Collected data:
· · ·

import Summits.FinalStateConjecture.FinalStateConjecture.Theses.MergerLatticeBudget

/-!
# Route MergerLatticeBudget — negative lemma for the crux `LeafBudgetLawsR`
# (item stmt-FinalStateConjecture-14657, rev 7 = C″)

`LeafBudgetLawsR` is a conjunction whose first conjunct (clause (i)(a)) asserts, for EVERY admissible
datum, EVERY maximal vacuum Cauchy development with complete null infinity and EVERY compact
`C ⊆ J⁺(ιX)` meeting the visible region, the existence of a cut energy
`𝒟.HasCutBondiMass C m` — i.e. of an asymptotically round receding family of **smooth spacelike
2-spheres lying in the achronal boundary `∂J⁺(C)`**, each avoiding generator endpoints
(`RoundSectionFamily`, `CutBondiMass.lean`), with convergent Hawking masses.

Paper theorem (EVIDENCE.md of refuter-rattack-stmt-FinalStateConjecture-14657-0, witness W1): if `C` is a
short spacelike geodesic SEGMENT (compact, late, visible), then `RoundSectionFamily 𝒟 C` is EMPTY in
every smooth globally hyperbolic development: every smooth closed spacelike section of `∂J⁺(C)`
avoiding endpoints meets every generator (covering argument), in particular the junction generators
issuing from the two endpoints orthogonally to the segment, along which `∂J⁺(C)` is the `C¹`-but-not-`C²`
union of two null sheets whose null second fundamental forms differ by a non-zero rank-one form; a
`C²` spacelike surface through such a point would have tangent plane in the kernel of that form, a
null 2-plane — contradiction. Hence clause (i)(a) fails at `C`, in every development.

This file lands the kernel-checked part: `H → ¬ LeafBudgetLawsR`, where
`H = ConeIrregularLateSetExists` packages the paper witness (some admissible MGHD with complete null
infinity carries a late compact set with no cut energy). `H` is not constructible in the tree today
(it needs an MGHD with complete `𝓘⁺` as a `VacuumCauchyDevelopment`, plus the differential geometry
of achronal boundaries), so this is a NEGATIVE LEMMA MODULO `H`, not a refutation.
-/

noncomputable section

namespace Summit.FinalStateConjecture.FinalStateConjecture.Theorems.LeafBudgetLawsR.Negative

open Literature.Geometry.Lorentzian
open Summit.FinalStateConjecture.FinalStateConjecture.Theses.MergerLatticeBudget
open Set
open scoped Manifold ContDiff Topology

/-- Clause (i)(a) of `LeafBudgetLawsR`, extracted: every late compact set of every admissible maximal
development with complete null infinity has a cut energy. [folklore] -/
theorem exists_cutMass_of_leafBudgetLawsR (h : LeafBudgetLawsR) (X : Type) [TopologicalSpace X]
    [ChartedSpace E3 X] [IsManifold (𝓡 3) ((⊤ : ℕ∞) : WithTop ℕ∞) X] [T2Space X]
    [SecondCountableTopology X] [ConnectedSpace X] (D : InitialDataSet (𝓡 3) X)
    (hD : D ∈ admissibleVacuumData X) (𝒟 : VacuumCauchyDevelopment D) (hmax : 𝒟.IsMaximal)
    (hscri : Summit.FinalStateConjecture.HasCompleteNullInfinity 𝒟.toCauchyDevelopment)
    [𝒟.metric.HasLeviCivita] (C : Set 𝒟.carrier) (hC : IsCompact C)
    (hvis : (C ∩ 𝒟.toCauchyDevelopment.toDataEmbedding.visibleRegion).Nonempty)
    (hfut : C ⊆ 𝒟.metric.causalFuture 𝒟.timeOrientation (Set.range 𝒟.embed)) :
    ∃ m : ℝ, 𝒟.toCauchyDevelopment.HasCutBondiMass C m := by
  have h1 := h X D hD 𝒟 hmax hscri
  exact h1.1 C ⟨hC, hvis, hfut⟩

/-- **`LeafBudgetLawsR` is false as soon as one late compact set has no cut energy** (binder form of
the negative lemma; the hypotheses are exactly the fields of `ConeIrregularLateSetExists`). On paper
they are met in every admissible maximal development with complete null infinity by a short spacelike
geodesic segment `C` (EVIDENCE.md, W1). [folklore] -/
theorem leafBudgetLawsR_false_of_lateSet_without_cutMass (X : Type) [TopologicalSpace X]
    [ChartedSpace E3 X] [IsManifold (𝓡 3) ((⊤ : ℕ∞) : WithTop ℕ∞) X] [T2Space X]
    [SecondCountableTopology X] [ConnectedSpace X] (D : InitialDataSet (𝓡 3) X)
    (hD : D ∈ admissibleVacuumData X) (𝒟 : VacuumCauchyDevelopment D) (hmax : 𝒟.IsMaximal)
    (hscri : Summit.FinalStateConjecture.HasCompleteNullInfinity 𝒟.toCauchyDevelopment)
    [𝒟.metric.HasLeviCivita] (C : Set 𝒟.carrier) (hC : IsCompact C)
    (hvis : (C ∩ 𝒟.toCauchyDevelopment.toDataEmbedding.visibleRegion).Nonempty)
    (hfut : C ⊆ 𝒟.metric.causalFuture 𝒟.timeOrientation (Set.range 𝒟.embed))
    (hno : ∀ m : ℝ, ¬ 𝒟.toCauchyDevelopment.HasCutBondiMass C m) : ¬ LeafBudgetLawsR := fun h ↦ by
  obtain ⟨m, hm⟩ := exists_cutMass_of_leafBudgetLawsR h X D hD 𝒟 hmax hscri C hC hvis hfut
  exact hno m hm

/-- Hypothesis `H` of the negative lemma: **some admissible datum has a maximal vacuum Cauchy
development with complete null infinity containing a late compact set without any cut energy** — a
compact `C ⊆ J⁺(ιX)` meeting the visible region such that no asymptotically round receding family of
smooth spacelike spheres in `∂J⁺(C)` has a Hawking-mass limit (`¬ HasCutBondiMass C m` for all `m`).
On paper this holds in EVERY such development with `C` a short spacelike geodesic segment
(EVIDENCE.md, W1: the round-section carrier is empty on the cone of a segment); in particular for
the Minkowski development of trivial data on `ℝ³`. [topic Geometry/Lorentzian/CutBondiMass] -/
def ConeIrregularLateSetExists : Prop :=
  ∃ (X : Type) (_ : TopologicalSpace X) (_ : ChartedSpace E3 X)
    (_ : IsManifold (𝓡 3) ((⊤ : ℕ∞) : WithTop ℕ∞) X) (_ : T2Space X) (_ : SecondCountableTopology X)
    (_ : ConnectedSpace X) (D : InitialDataSet (𝓡 3) X) (_ : D ∈ admissibleVacuumData X)
    (𝒟 : VacuumCauchyDevelopment D) (_ : 𝒟.IsMaximal)
    (_ : Summit.FinalStateConjecture.HasCompleteNullInfinity 𝒟.toCauchyDevelopment)
    (_ : 𝒟.metric.HasLeviCivita) (C : Set 𝒟.carrier),
    IsCompact C ∧ (C ∩ 𝒟.toCauchyDevelopment.toDataEmbedding.visibleRegion).Nonempty ∧
      C ⊆ 𝒟.metric.causalFuture 𝒟.timeOrientation (Set.range 𝒟.embed) ∧
      ∀ m : ℝ, ¬ 𝒟.toCauchyDevelopment.HasCutBondiMass C m

/-- **Negative lemma modulo `ConeIrregularLateSetExists`**: a single late compact set without cut
energy, in a single admissible maximal development with complete null infinity, falsifies
`LeafBudgetLawsR` (its clause (i)(a) quantifies over all compact late sets). [folklore] -/
theorem leafBudgetLawsR_false_of_coneIrregularLateSetExists (H : ConeIrregularLateSetExists) :
    ¬ LeafBudgetLawsR := by
  intro h
  obtain ⟨X, _, _, _, _, _, _, D, hD, 𝒟, hmax, hscri, _, C, hC, hvis, hfut, hno⟩ := H
  obtain ⟨m, hm⟩ := exists_cutMass_of_leafBudgetLawsR h X D hD 𝒟 hmax hscri C hC hvis hfut
  exact hno m hm

end Summit.FinalStateConjecture.FinalStateConjecture.Theorems.LeafBudgetLawsR.Negative

end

· · ·

§ **Work order**: All entries above are to be reproduced exactly.

§ **Solution to the problem**:
import Summits.FinalStateConjecture.FinalStateConjecture.Theses.MergerLatticeBudget

/-!
# Route MergerLatticeBudget — negative lemma for the crux `LeafBudgetLawsR`
# (item stmt-FinalStateConjecture-14657, rev 7 = C″)

`LeafBudgetLawsR` is a conjunction whose first conjunct (clause (i)(a)) asserts, for EVERY admissible
datum, EVERY maximal vacuum Cauchy development with complete null infinity and EVERY compact
`C ⊆ J⁺(ιX)` meeting the visible region, the existence of a cut energy
`𝒟.HasCutBondiMass C m` — i.e. of an asymptotically round receding family of **smooth spacelike
2-spheres lying in the achronal boundary `∂J⁺(C)`**, each avoiding generator endpoints
(`RoundSectionFamily`, `CutBondiMass.lean`), with convergent Hawking masses.

Paper theorem (EVIDENCE.md of refuter-rattack-stmt-FinalStateConjecture-14657-0, witness W1): if `C` is a
short spacelike geodesic SEGMENT (compact, late, visible), then `RoundSectionFamily 𝒟 C` is EMPTY in
every smooth globally hyperbolic development: every smooth closed spacelike section of `∂J⁺(C)`
avoiding endpoints meets every generator (covering argument), in particular the junction generators
issuing from the two endpoints orthogonally to the segment, along which `∂J⁺(C)` is the `C¹`-but-not-`C²`
union of two null sheets whose null second fundamental forms differ by a non-zero rank-one form; a
`C²` spacelike surface through such a point would have tangent plane in the kernel of that form, a
null 2-plane — contradiction. Hence clause (i)(a) fails at `C`, in every development.

This file lands the kernel-checked part: `H → ¬ LeafBudgetLawsR`, where
`H = ConeIrregularLateSetExists` packages the paper witness (some admissible MGHD with complete null
infinity carries a late compact set with no cut energy). `H` is not constructible in the tree today
(it needs an MGHD with complete `𝓘⁺` as a `VacuumCauchyDevelopment`, plus the differential geometry
of achronal boundaries), so this is a NEGATIVE LEMMA MODULO `H`, not a refutation.
-/

noncomputable section

namespace Summit.FinalStateConjecture.FinalStateConjecture.Theorems.LeafBudgetLawsR.Negative

open Literature.Geometry.Lorentzian
open Summit.FinalStateConjecture.FinalStateConjecture.Theses.MergerLatticeBudget
open Set
open scoped Manifold ContDiff Topology

/-- Clause (i)(a) of `LeafBudgetLawsR`, extracted: every late compact set of every admissible maximal
development with complete null infinity has a cut energy. [folklore] -/
theorem exists_cutMass_of_leafBudgetLawsR (h : LeafBudgetLawsR) (X : Type) [TopologicalSpace X]
    [ChartedSpace E3 X] [IsManifold (𝓡 3) ((⊤ : ℕ∞) : WithTop ℕ∞) X] [T2Space X]
    [SecondCountableTopology X] [ConnectedSpace X] (D : InitialDataSet (𝓡 3) X)
    (hD : D ∈ admissibleVacuumData X) (𝒟 : VacuumCauchyDevelopment D) (hmax : 𝒟.IsMaximal)
    (hscri : Summit.FinalStateConjecture.HasCompleteNullInfinity 𝒟.toCauchyDevelopment)
    [𝒟.metric.HasLeviCivita] (C : Set 𝒟.carrier) (hC : IsCompact C)
    (hvis : (C ∩ 𝒟.toCauchyDevelopment.toDataEmbedding.visibleRegion).Nonempty)
    (hfut : C ⊆ 𝒟.metric.causalFuture 𝒟.timeOrientation (Set.range 𝒟.embed)) :
    ∃ m : ℝ, 𝒟.toCauchyDevelopment.HasCutBondiMass C m := by
  have h1 := h X D hD 𝒟 hmax hscri
  exact h1.1 C ⟨hC, hvis, hfut⟩

/-- **`LeafBudgetLawsR` is false as soon as one late compact set has no cut energy** (binder form of
the negative lemma; the hypotheses are exactly the fields of `ConeIrregularLateSetExists`). On paper
they are met in every admissible maximal development with complete null infinity by a short spacelike
geodesic segment `C` (EVIDENCE.md, W1). [folklore] -/
theorem leafBudgetLawsR_false_of_lateSet_without_cutMass (X : Type) [TopologicalSpace X]
    [ChartedSpace E3 X] [IsManifold (𝓡 3) ((⊤ : ℕ∞) : WithTop ℕ∞) X] [T2Space X]
    [SecondCountableTopology X] [ConnectedSpace X] (D : InitialDataSet (𝓡 3) X)
    (hD : D ∈ admissibleVacuumData X) (𝒟 : VacuumCauchyDevelopment D) (hmax : 𝒟.IsMaximal)
    (hscri : Summit.FinalStateConjecture.HasCompleteNullInfinity 𝒟.toCauchyDevelopment)
    [𝒟.metric.HasLeviCivita] (C : Set 𝒟.carrier) (hC : IsCompact C)
    (hvis : (C ∩ 𝒟.toCauchyDevelopment.toDataEmbedding.visibleRegion).Nonempty)
    (hfut : C ⊆ 𝒟.metric.causalFuture 𝒟.timeOrientation (Set.range 𝒟.embed))
    (hno : ∀ m : ℝ, ¬ 𝒟.toCauchyDevelopment.HasCutBondiMass C m) : ¬ LeafBudgetLawsR := fun h ↦ by
  obtain ⟨m, hm⟩ := exists_cutMass_of_leafBudgetLawsR h X D hD 𝒟 hmax hscri C hC hvis hfut
  exact hno m hm

/-- Hypothesis `H` of the negative lemma: **some admissible datum has a maximal vacuum Cauchy
development with complete null infinity containing a late compact set without any cut energy** — a
compact `C ⊆ J⁺(ιX)` meeting the visible region such that no asymptotically round receding family of
smooth spacelike spheres in `∂J⁺(C)` has a Hawking-mass limit (`¬ HasCutBondiMass C m` for all `m`).
On paper this holds in EVERY such development with `C` a short spacelike geodesic segment
(EVIDENCE.md, W1: the round-section carrier is empty on the cone of a segment); in particular for
the Minkowski development of trivial data on `ℝ³`. [topic Geometry/Lorentzian/CutBondiMass] -/
def ConeIrregularLateSetExists : Prop :=
  ∃ (X : Type) (_ : TopologicalSpace X) (_ : ChartedSpace E3 X)
    (_ : IsManifold (𝓡 3) ((⊤ : ℕ∞) : WithTop ℕ∞) X) (_ : T2Space X) (_ : SecondCountableTopology X)
    (_ : ConnectedSpace X) (D : InitialDataSet (𝓡 3) X) (_ : D ∈ admissibleVacuumData X)
    (𝒟 : VacuumCauchyDevelopment D) (_ : 𝒟.IsMaximal)
    (_ : Summit.FinalStateConjecture.HasCompleteNullInfinity 𝒟.toCauchyDevelopment)
    (_ : 𝒟.metric.HasLeviCivita) (C : Set 𝒟.carrier),
    IsCompact C ∧ (C ∩ 𝒟.toCauchyDevelopment.toDataEmbedding.visibleRegion).Nonempty ∧
      C ⊆ 𝒟.metric.causalFuture 𝒟.timeOrientation (Set.range 𝒟.embed) ∧
      ∀ m : ℝ, ¬ 𝒟.toCauchyDevelopment.HasCutBondiMass C m

/-- **Negative lemma modulo `ConeIrregularLateSetExists`**: a single late compact set without cut
energy, in a single admissible maximal development with complete null infinity, falsifies
`LeafBudgetLawsR` (its clause (i)(a) quantifies over all compact late sets). [folklore] -/
theorem leafBudgetLawsR_false_of_coneIrregularLateSetExists (H : ConeIrregularLateSetExists) :
    ¬ LeafBudgetLawsR := by
  intro h
  obtain ⟨X, _, _, _, _, _, _, D, hD, 𝒟, hmax, hscri, _, C, hC, hvis, hfut, hno⟩ := H
  obtain ⟨m, hm⟩ := exists_cutMass_of_leafBudgetLawsR h X D hD 𝒟 hmax hscri C hC hvis hfut
  exact hno m hm

end Summit.FinalStateConjecture.FinalStateConjecture.Theorems.LeafBudgetLawsR.Negative

end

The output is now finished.